MATERIAL FOR THE TASK: Begin
import Summits.QuantumFields.YangMills.Theorems.FluctuationComparisonRegPrIntLOrganTangentOneStepTransportUHOfSpreadFibreLawHJsq
import Summits.QuantumFields.YangMills.Theorems.FluctuationComparisonRegPrIntLRunpairOrganDischargeInputsHJsqV03Defs
import Summits.QuantumFields.YangMills.Theorems.FluctuationComparisonRegPrIntLOrganTangentSpreadFibreLawHJsqOfDischargeInputsSqV03
import HarnessLib

/-!
# Crux `FluctuationComparisonRegPrIntL` (stmt-QuantumFields-20520, rung R3), PATH-B organ, sq-programme: «THE sq-APEX v3 (ROW-sq v0.3 OF RECORD)» —
# **O1ᵘ-H v2.2 ⟸ `OrganDischargeInputsHJsq` (v0.3)** by ONE composition: ✓p820397 (sq-apex) ∘ the sq-KNIT V03 (Theorems edition of LEAD w3 g27's knit-sq v0.3)

Cell `ym3-torus` (YM ladder rung R3 = continuum `SU(2)` Yang–Mills on the three-torus — a RUNG: NOT d = 4, NOT infinite volume, NOT a mass gap, NOT Clay).
Width seat `ym-ust-20520-w4` (gen 24), apex lineage; names by LEAD RULING №52 ∕ ★★OWNER WORD №435, basis v0.3 by ★★OWNER RULING №89; `--kind proof --supports
stmt-QuantumFields-20520 --as helper`, count-neutral, DEFINITION-FREE, no registry ∕ binder ∕ `Lines/` edit, default heartbeats, `autoImplicit false`.

WHAT THIS IS.  ONE composition theorem.  ✓p820397 `oneStepTransportUH_of_spreadFibreLawHJsq` gives O1ᵘ-H v2.2 (the text of `Lines/runpair_organ.lean`'s `stub_oneStepTransportUH`)
from the NEAR-PAIR currency `SpreadFibreLawHJsq` (✓p819394); the sq-KNIT V03 ✓`…OrganTangentSpreadFibreLawHJsqOfDischargeInputsSqV03.spreadFibreLawHJsq_of_dischargeInputsSq` (LEAD w3
g27's proof, Theorems edition) gives `SpreadFibreLawHJsq` from the reviewed row ✓`…RunpairOrganDischargeInputsHJsqV03Defs` (`…RunpairOrganDischargeInputsHJsqV03.OrganDischargeInputsHJsq`,
ideator g29's row-sq v0.3 = v0.1 + A1 (near-curv) + A2∕A2′ ((I-law) = Lipschitz weight paths + a.e. score kernels, binders of ✓p821651) + A3; body ws16 d5db746fc5326de9: (I-geo)sq =
one-bond displacement `hdisp` + cap + room₃ — NO far-pair letter; (I-curv) near; (I-law) AE; (I-cov)sq).  Hence:

  ★★★`oneStepTransportUH_of_dischargeInputsHJsq (h : OrganDischargeInputsHJsq) : ⟨O1ᵘ-H v2.2, VERBATIM = ✓p814811's conclusion⟩ :=`
  `  oneStepTransportUH_of_spreadFibreLawHJsq (spreadFibreLawHJsq_of_dischargeInputsSq h)`

So the organ stub's debt is, BY KERNEL AND BY NAME, {`OrganDischargeInputsHJsq` (v0.3)} — a row every letter of which is NEAR-pair ∕ print-shaped ([Balaban1985Variational] Thm 1
(9)–(10) ∕ Prop 9 along ONE admissible move; the curvature clause at the corners of ONE admissible square; [Balaban1987RG1] Thm 3 ∕ (0.30)-type kernels with Lipschitz weight paths)
— superseding ✓p819802's `OrganDischargeInputsHJ` «b» (far-pair `hglobW`, TN-HGLOB-FRAME) and the unfiled v0.1-basis apex (w4 51fb748d; ★★OWNER №437 (2)).  A RELOCATION, not a
discharge.

HONEST FRAMING: a two-name term; nothing of Bałaban's analysis is asserted or proved; `OrganDischargeInputsHJsq` (every edition), `SpreadFibreLawHJsq`, LIN″, JEN″, JVAR″, O1ᵘ-H v2.2
(a theorem MODULO `OrganDischargeInputsHJsq`), S1aᴴ, S3ᴴ, 26243, S2α′, S2β and the five registered stubs are OPEN ∕ hypotheses; crux 20520 `FluctuationComparisonRegPrIntL` ∕
`YM3TorusSU2` are NOT proved; no summit ∕ sub-problem statement is proved; rung R3 = SU(2) YM₃ on T³ at fixed lattice data — NOT d = 4, NOT infinite volume, NOT a mass gap,
NOT Clay; the Yang–Mills mass gap is NOT proved.  [folklore] composition.  Credit: LEAD w3 g26∕g27 (knit-sq, rulings), ideator g29 (row-sq), w5 g24 ∕ px19 g20–g21 ∕ px20 g21 ∕
px5 g21 (sq doors), desk g44∕g45.
-/

set_option autoImplicit false

noncomputable section

namespace Summit.QuantumFields.YangMills.Theorems.OrganTangentOneStepTransportUHOfDischargeInputsHJsqV03

open MeasureTheory Filter Topology Function
open scoped ENNReal
open Literature.MathematicalPhysics.QuantumFieldTheory.Balaban1983to89 T3ContinuumYM3Torus T3NestedUnitLaws
  T3UnitLawDensityEML T4Continuum BalabanUVClass T3UnitScaleTilt T3LevelShift T3TiltDescent
open T4CubeChartExp (expPt)
open Summit.QuantumFields.YangMills.Theorems.FluctuationComparisonRegPrIntLRunpairOrganDischargeInputsHJsqV03 (OrganDischargeInputsHJsq)
open Summit.QuantumFields.YangMills.Theorems.OrganTangentOneStepTransportUHOfSpreadFibreLawHJsq (oneStepTransportUH_of_spreadFibreLawHJsq)
open Summit.QuantumFields.YangMills.Theorems.OrganTangentSpreadFibreLawHJsqOfDischargeInputsSqV03 (spreadFibreLawHJsq_of_dischargeInputsSq)

/-- ★★★ **THE sq-APEX v3**: O1ᵘ-H v2.2 (text VERBATIM from ✓p814811's conclusion) from the NEAR-PAIR row `OrganDischargeInputsHJsq` (v0.3, ✓`…DischargeInputsHJsqV03Defs`), by ✓p820397 ∘ the sq-knit V03.  A relocation of
the stub's debt onto a row with no far-pair letter; nothing of Bałaban's is proved.
[cite: Balaban1985Variational, Thm 1 p.279 and Prop 9 p.309; Balaban1987RG1, Thm 1 (0.22)-(0.30) pp.256-258 and Thm 3 p.264; Balaban1985UV3, (41)-(47) pp.266-267; Balaban1985Averaging, (10)-(13) p.19] -/
theorem oneStepTransportUH_of_dischargeInputsHJsq (h : OrganDischargeInputsHJsq) :
    ∃ pW : ℝ, ∃ γ₁ : ℝ, 0 < γ₁ ∧ ∀ (F : T3Family) (γ : ℝ), 0 < γ → γ ≤ γ₁ → ∀ (b₀ p₀ : ℝ) (j₀ : ℕ) (prm : ℕ → ClassParams) (η : ℕ → ℝ) (rA : ℝ) (Bρ : ℕ → ℝ), 0 < b₀ → 0 < p₀ → pW ≤ p₀ → AdmissibleClassParams F γ b₀ p₀ prm → (∀ j, 0 ≤ η j) → Summable η → Summable (fun i => ∑' k, η (k + i)) → Tendsto (fun j => (∑' k, η (k + j)) * ((1 + 2 * ((F.L : ℝ) ^ j / γ) * (Fintype.card (Plaq (F.P j) 0) : ℝ)) * (Fintype.card (PBond (F.P j) 0) : ℝ) ^ 2)) atTop (𝓝 0) → 0 < rA → ∃ κ₀ : ℝ, 0 < κ₀ ∧ ∀ (κ : ℝ), 0 < κ → κ ≤ κ₀ → ∃ (θ r Ctr C w₀ : ℝ) (εd δ : ℕ → ℝ) (j₁ : ℕ), 0 < θ ∧ 0 < r ∧ 1 ≤ Ctr ∧ 0 ≤ C ∧ 0 < w₀ ∧ (∀ j, 0 ≤ εd j ∧ 0 ≤ δ j) ∧ Summable εd ∧ Summable δ ∧ Summable (fun i => ∑' k, δ (k + i)) ∧ Tendsto (fun j => (∑' k, δ (k + j)) * ((1 + 2 * ((F.L : ℝ) ^ j / γ) * (Fintype.card (Plaq (F.P j) 0) : ℝ)) * (Fintype.card (PBond (F.P j) 0) : ℝ) ^ 2)) atTop (𝓝 0) ∧ j₀ ≤ j₁ ∧ ∀ (ν : ℕ → (j : ℕ) → MeasureTheory.Measure (GaugeField (F.P j) 0 ↥(Matrix.specialUnitaryGroup (Fin 2) ℂ))), (∀ K, ν K K = T4GenFunBounds.gibbsMeasure (F.P K) ((F.scheme ℰp γ).β K)) → (∀ K j, j < K → ν K j = Measure.map (descend F ℰp j) (ν K (j + 1))) → ∀ (K K' : ℕ), K ≤ K' → ∀ (Ts T : ℕ), Ts < T → T ≤ K → ∀ (μ μ' : ((j : ℕ) → MeasureTheory.Measure (GaugeField (F.P j) 0 ↥(Matrix.specialUnitaryGroup (Fin 2) ℂ)))) (ρ ρ' : ((j : ℕ) → GaugeField (F.P j) 0 ↥(Matrix.specialUnitaryGroup (Fin 2) ℂ) → ℝ)), (∀ j : ℕ, Ts ≤ j → j ≤ T → μ j = ν K j ∧ μ' j = ν K' j) → (∀ j : ℕ, j < Ts → μ j = Measure.map (descend F ℰp j) ((μ (j + 1)).withDensity (fun U => ENNReal.ofReal ((∏ p : Plaq _ _, max 0 (min 1 ((24 / 25 * (θBal F.L γ b₀ p₀ (j + 1)) - dist1 (GaugeField.plaqHol U p)) / ((24 / 25 - 1 / 2) * (θBal F.L γ b₀ p₀ (j + 1))))))))) ∧ μ' j = Measure.map (descend F ℰp j) ((μ' (j + 1)).withDensity (fun U => ENNReal.ofReal ((∏ p : Plaq _ _, max 0 (min 1 ((24 / 25 * (θBal F.L γ b₀ p₀ (j + 1)) - dist1 (GaugeField.plaqHol U p)) / ((24 / 25 - 1 / 2) * (θBal F.L γ b₀ p₀ (j + 1)))))))))) → (∀ j : ℕ, Ts ≤ j → j < T → μ j = Measure.map (descend F ℰp j) (μ (j + 1)) ∧ μ' j = Measure.map (descend F ℰp j) (μ' (j + 1))) → (∀ j : ℕ, j ≤ T → IsFiniteMeasure (μ j) ∧ IsFiniteMeasure (μ' j)) → (∀ j : ℕ, j₀ ≤ j → j ≤ T → ((∀ U, PlaqSmall (θBal F.L γ b₀ p₀ j) U → 0 < ρ j U ∧ 0 < ρ' j U) ∧ μ j = (fieldMeasure _ _ _).withDensity (fun U => ENNReal.ofReal (ρ j U)) ∧ μ' j = (fieldMeasure _ _ _).withDensity (fun U => ENNReal.ofReal (ρ' j U)) ∧ (∃ κ : ℝ, MemAtHeight F ℰp j (prm j) (fun U => Real.exp κ * ρ j U)) ∧ (∃ κ : ℝ, MemAtHeight F ℰp j (prm j) (fun U => Real.exp κ * ρ' j U)) ∧ μ j {U | ¬ PlaqSmall (θBal F.L γ b₀ p₀ j) U} ≤ ENNReal.ofReal (η j) ∧ μ' j {U | ¬ PlaqSmall (θBal F.L γ b₀ p₀ j) U} ≤ ENNReal.ofReal (η j) ∧ (ContinuousOn (ρ j) {U | PlaqSmall (θBal F.L γ b₀ p₀ j) U} ∧ ContinuousOn (ρ' j) {U | PlaqSmall (θBal F.L γ b₀ p₀ j) U}) ∧ ((∀ (U : GaugeField _ _ ↥(Matrix.specialUnitaryGroup (Fin 2) ℂ)), PlaqSmall (49 / 50 * θBal F.L γ b₀ p₀ j) U → ∀ (b b' : PBond _ _) (v v' : Fin 3 → ℝ), ‖v‖ ≤ 1 → ‖v'‖ ≤ 1 → ∃ g : ℂ × ℂ → ℂ, DifferentiableOn ℂ g (Metric.ball (0 : ℂ) (rA * (49 / 50 * θBal F.L γ b₀ p₀ j)) ×ˢ Metric.ball (0 : ℂ) (rA * (49 / 50 * θBal F.L γ b₀ p₀ j))) ∧ (∀ (s t : ℝ) (V Z : GaugeField _ _ ↥(Matrix.specialUnitaryGroup (Fin 2) ℂ)), |s| < rA * (49 / 50 * θBal F.L γ b₀ p₀ j) → |t| < rA * (49 / 50 * θBal F.L γ b₀ p₀ j) → (∀ e, e ≠ b → V e = U e) → V b = U b * expPt (s • v) → (∀ e, e ≠ b' → Z e = V e) → Z b' = V b' * expPt (t • v') → g ((s : ℂ), (t : ℂ)) = (((Real.log (ρ j Z)) : ℝ) : ℂ)) ∧ ∀ z ∈ Metric.ball (0 : ℂ) (rA * (49 / 50 * θBal F.L γ b₀ p₀ j)) ×ˢ Metric.ball (0 : ℂ) (rA * (49 / 50 * θBal F.L γ b₀ p₀ j)), ‖g z - g 0‖ ≤ (Bρ j)) ∧ (∀ (U : GaugeField _ _ ↥(Matrix.specialUnitaryGroup (Fin 2) ℂ)), PlaqSmall (49 / 50 * θBal F.L γ b₀ p₀ j) U → ∀ (b b' : PBond _ _) (v v' : Fin 3 → ℝ), ‖v‖ ≤ 1 → ‖v'‖ ≤ 1 → ∃ g : ℂ × ℂ → ℂ, DifferentiableOn ℂ g (Metric.ball (0 : ℂ) (rA * (49 / 50 * θBal F.L γ b₀ p₀ j)) ×ˢ Metric.ball (0 : ℂ) (rA * (49 / 50 * θBal F.L γ b₀ p₀ j))) ∧ (∀ (s t : ℝ) (V Z : GaugeField _ _ ↥(Matrix.specialUnitaryGroup (Fin 2) ℂ)), |s| < rA * (49 / 50 * θBal F.L γ b₀ p₀ j) → |t| < rA * (49 / 50 * θBal F.L γ b₀ p₀ j) → (∀ e, e ≠ b → V e = U e) → V b = U b * expPt (s • v) → (∀ e, e ≠ b' → Z e = V e) → Z b' = V b' * expPt (t • v') → g ((s : ℂ), (t : ℂ)) = (((Real.log (ρ' j Z)) : ℝ) : ℂ)) ∧ ∀ z ∈ Metric.ball (0 : ℂ) (rA * (49 / 50 * θBal F.L γ b₀ p₀ j)) ×ˢ Metric.ball (0 : ℂ) (rA * (49 / 50 * θBal F.L γ b₀ p₀ j)), ‖g z - g 0‖ ≤ (Bρ j))))) → ∀ (w : ℝ), 0 ≤ w → w / (((F.L : ℝ) ^ Ts / γ) * θBal F.L γ b₀ p₀ Ts ^ 2) ≤ w₀ → (∃ k : PBond (F.P Ts) 0 → PBond (F.P Ts) 0 → ℝ, (∀ b b', 0 ≤ k b b') ∧ (∀ b, ∑ b', k b b' * Real.exp (κ * (b.src.tdist b'.src : ℝ)) ≤ w) ∧ (∀ (b b' : PBond _ _) (v v' : Fin 3 → ℝ) (U V W Z : GaugeField _ _ ↥(Matrix.specialUnitaryGroup (Fin 2) ℂ)), ‖v‖ ≤ (rA / 2) * (θBal F.L γ b₀ p₀ Ts / 4) → ‖v'‖ ≤ (rA / 2) * (θBal F.L γ b₀ p₀ Ts / 4) → PlaqSmall (θBal F.L γ b₀ p₀ Ts / 4) U → PlaqSmall (θBal F.L γ b₀ p₀ Ts / 4) V → PlaqSmall (θBal F.L γ b₀ p₀ Ts / 4) W → PlaqSmall (θBal F.L γ b₀ p₀ Ts / 4) Z → (∀ e, e ≠ b → V e = U e) → V b = U b * expPt v → (∀ e, e ≠ b' → W e = U e) → W b' = U b' * expPt v' → (∀ e, e ≠ b' → Z e = V e) → Z b' = V b' * expPt v' → |(Real.log (ρ Ts Z) - Real.log (ρ' Ts Z)) - (Real.log (ρ Ts V) - Real.log (ρ' Ts V)) - (Real.log (ρ Ts W) - Real.log (ρ' Ts W)) + (Real.log (ρ Ts U) - Real.log (ρ' Ts U))| ≤ k b b' * (‖v‖ / (θBal F.L γ b₀ p₀ Ts / 4)) * (‖v'‖ / (θBal F.L γ b₀ p₀ Ts / 4)))) → ∀ (j : ℕ), j₁ ≤ j → j + 1 ≤ Ts → ∃ (c' : Plaq (F.P j) 0 → ℝ) (a' w' : ℝ), 0 ≤ a' ∧ 0 ≤ w' ∧ a' + θ * (w' / (((F.L : ℝ) ^ j / γ) * θBal F.L γ b₀ p₀ j ^ 2)) ≤ (Ctr + εd (T - (Ts + 1)) + C * (w / (((F.L : ℝ) ^ Ts / γ) * θBal F.L γ b₀ p₀ Ts ^ 2))) * (w / (((F.L : ℝ) ^ Ts / γ) * θBal F.L γ b₀ p₀ Ts ^ 2)) + δ j ∧ (∀ p, |c' p| ≤ a') ∧ ∃ k' : PBond (F.P j) 0 → PBond (F.P j) 0 → ℝ, (∀ b b', 0 ≤ k' b b') ∧ (∀ b, ∑ b', k' b b' * Real.exp (κ * (b.src.tdist b'.src : ℝ)) ≤ w') ∧ (∀ (b b' : PBond _ _) (v v' : Fin 3 → ℝ) (U V W Z : GaugeField _ _ ↥(Matrix.specialUnitaryGroup (Fin 2) ℂ)), ‖v‖ ≤ r * (θBal F.L γ b₀ p₀ j / 4) → ‖v'‖ ≤ r * (θBal F.L γ b₀ p₀ j / 4) → PlaqSmall (θBal F.L γ b₀ p₀ j / 4) U → PlaqSmall (θBal F.L γ b₀ p₀ j / 4) V → PlaqSmall (θBal F.L γ b₀ p₀ j / 4) W → PlaqSmall (θBal F.L γ b₀ p₀ j / 4) Z → (∀ e, e ≠ b → V e = U e) → V b = U b * expPt v → (∀ e, e ≠ b' → W e = U e) → W b' = U b' * expPt v' → (∀ e, e ≠ b' → Z e = V e) → Z b' = V b' * expPt v' → |(Real.log (ρ j Z) - Real.log (ρ' j Z) - ((F.L : ℝ) ^ j / γ) * ∑ p, c' p * (1 - reTr (GaugeField.plaqHol Z p))) - (Real.log (ρ j V) - Real.log (ρ' j V) - ((F.L : ℝ) ^ j / γ) * ∑ p, c' p * (1 - reTr (GaugeField.plaqHol V p))) - (Real.log (ρ j W) - Real.log (ρ' j W) - ((F.L : ℝ) ^ j / γ) * ∑ p, c' p * (1 - reTr (GaugeField.plaqHol W p))) + (Real.log (ρ j U) - Real.log (ρ' j U) - ((F.L : ℝ) ^ j / γ) * ∑ p, c' p * (1 - reTr (GaugeField.plaqHol U p)))| ≤ k' b b' * (‖v‖ / (θBal F.L γ b₀ p₀ j / 4)) * (‖v'‖ / (θBal F.L γ b₀ p₀ j / 4))) :=
  oneStepTransportUH_of_spreadFibreLawHJsq (spreadFibreLawHJsq_of_dischargeInputsSq h)

end Summit.QuantumFields.YangMills.Theorems.OrganTangentOneStepTransportUHOfDischargeInputsHJsqV03

end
MATERIAL FOR THE TASK: End
§ **WHAT TO PRODUCE**: What lines in the data above contain the word "rung"? Show them all.

§ **RESPONSE BOX**:
# Crux `FluctuationComparisonRegPrIntL` (stmt-QuantumFields-20520, rung R3), PATH-B organ, sq-programme: «THE sq-APEX v3 (ROW-sq v0.3 OF RECORD)» —
Cell `ym3-torus` (YM ladder rung R3 = continuum `SU(2)` Yang–Mills on the three-torus — a RUNG: NOT d = 4, NOT infinite volume, NOT a mass gap, NOT Clay).
`YM3TorusSU2` are NOT proved; no summit ∕ sub-problem statement is proved; rung R3 = SU(2) YM₃ on T³ at fixed lattice data — NOT d = 4, NOT infinite volume, NOT a mass gap,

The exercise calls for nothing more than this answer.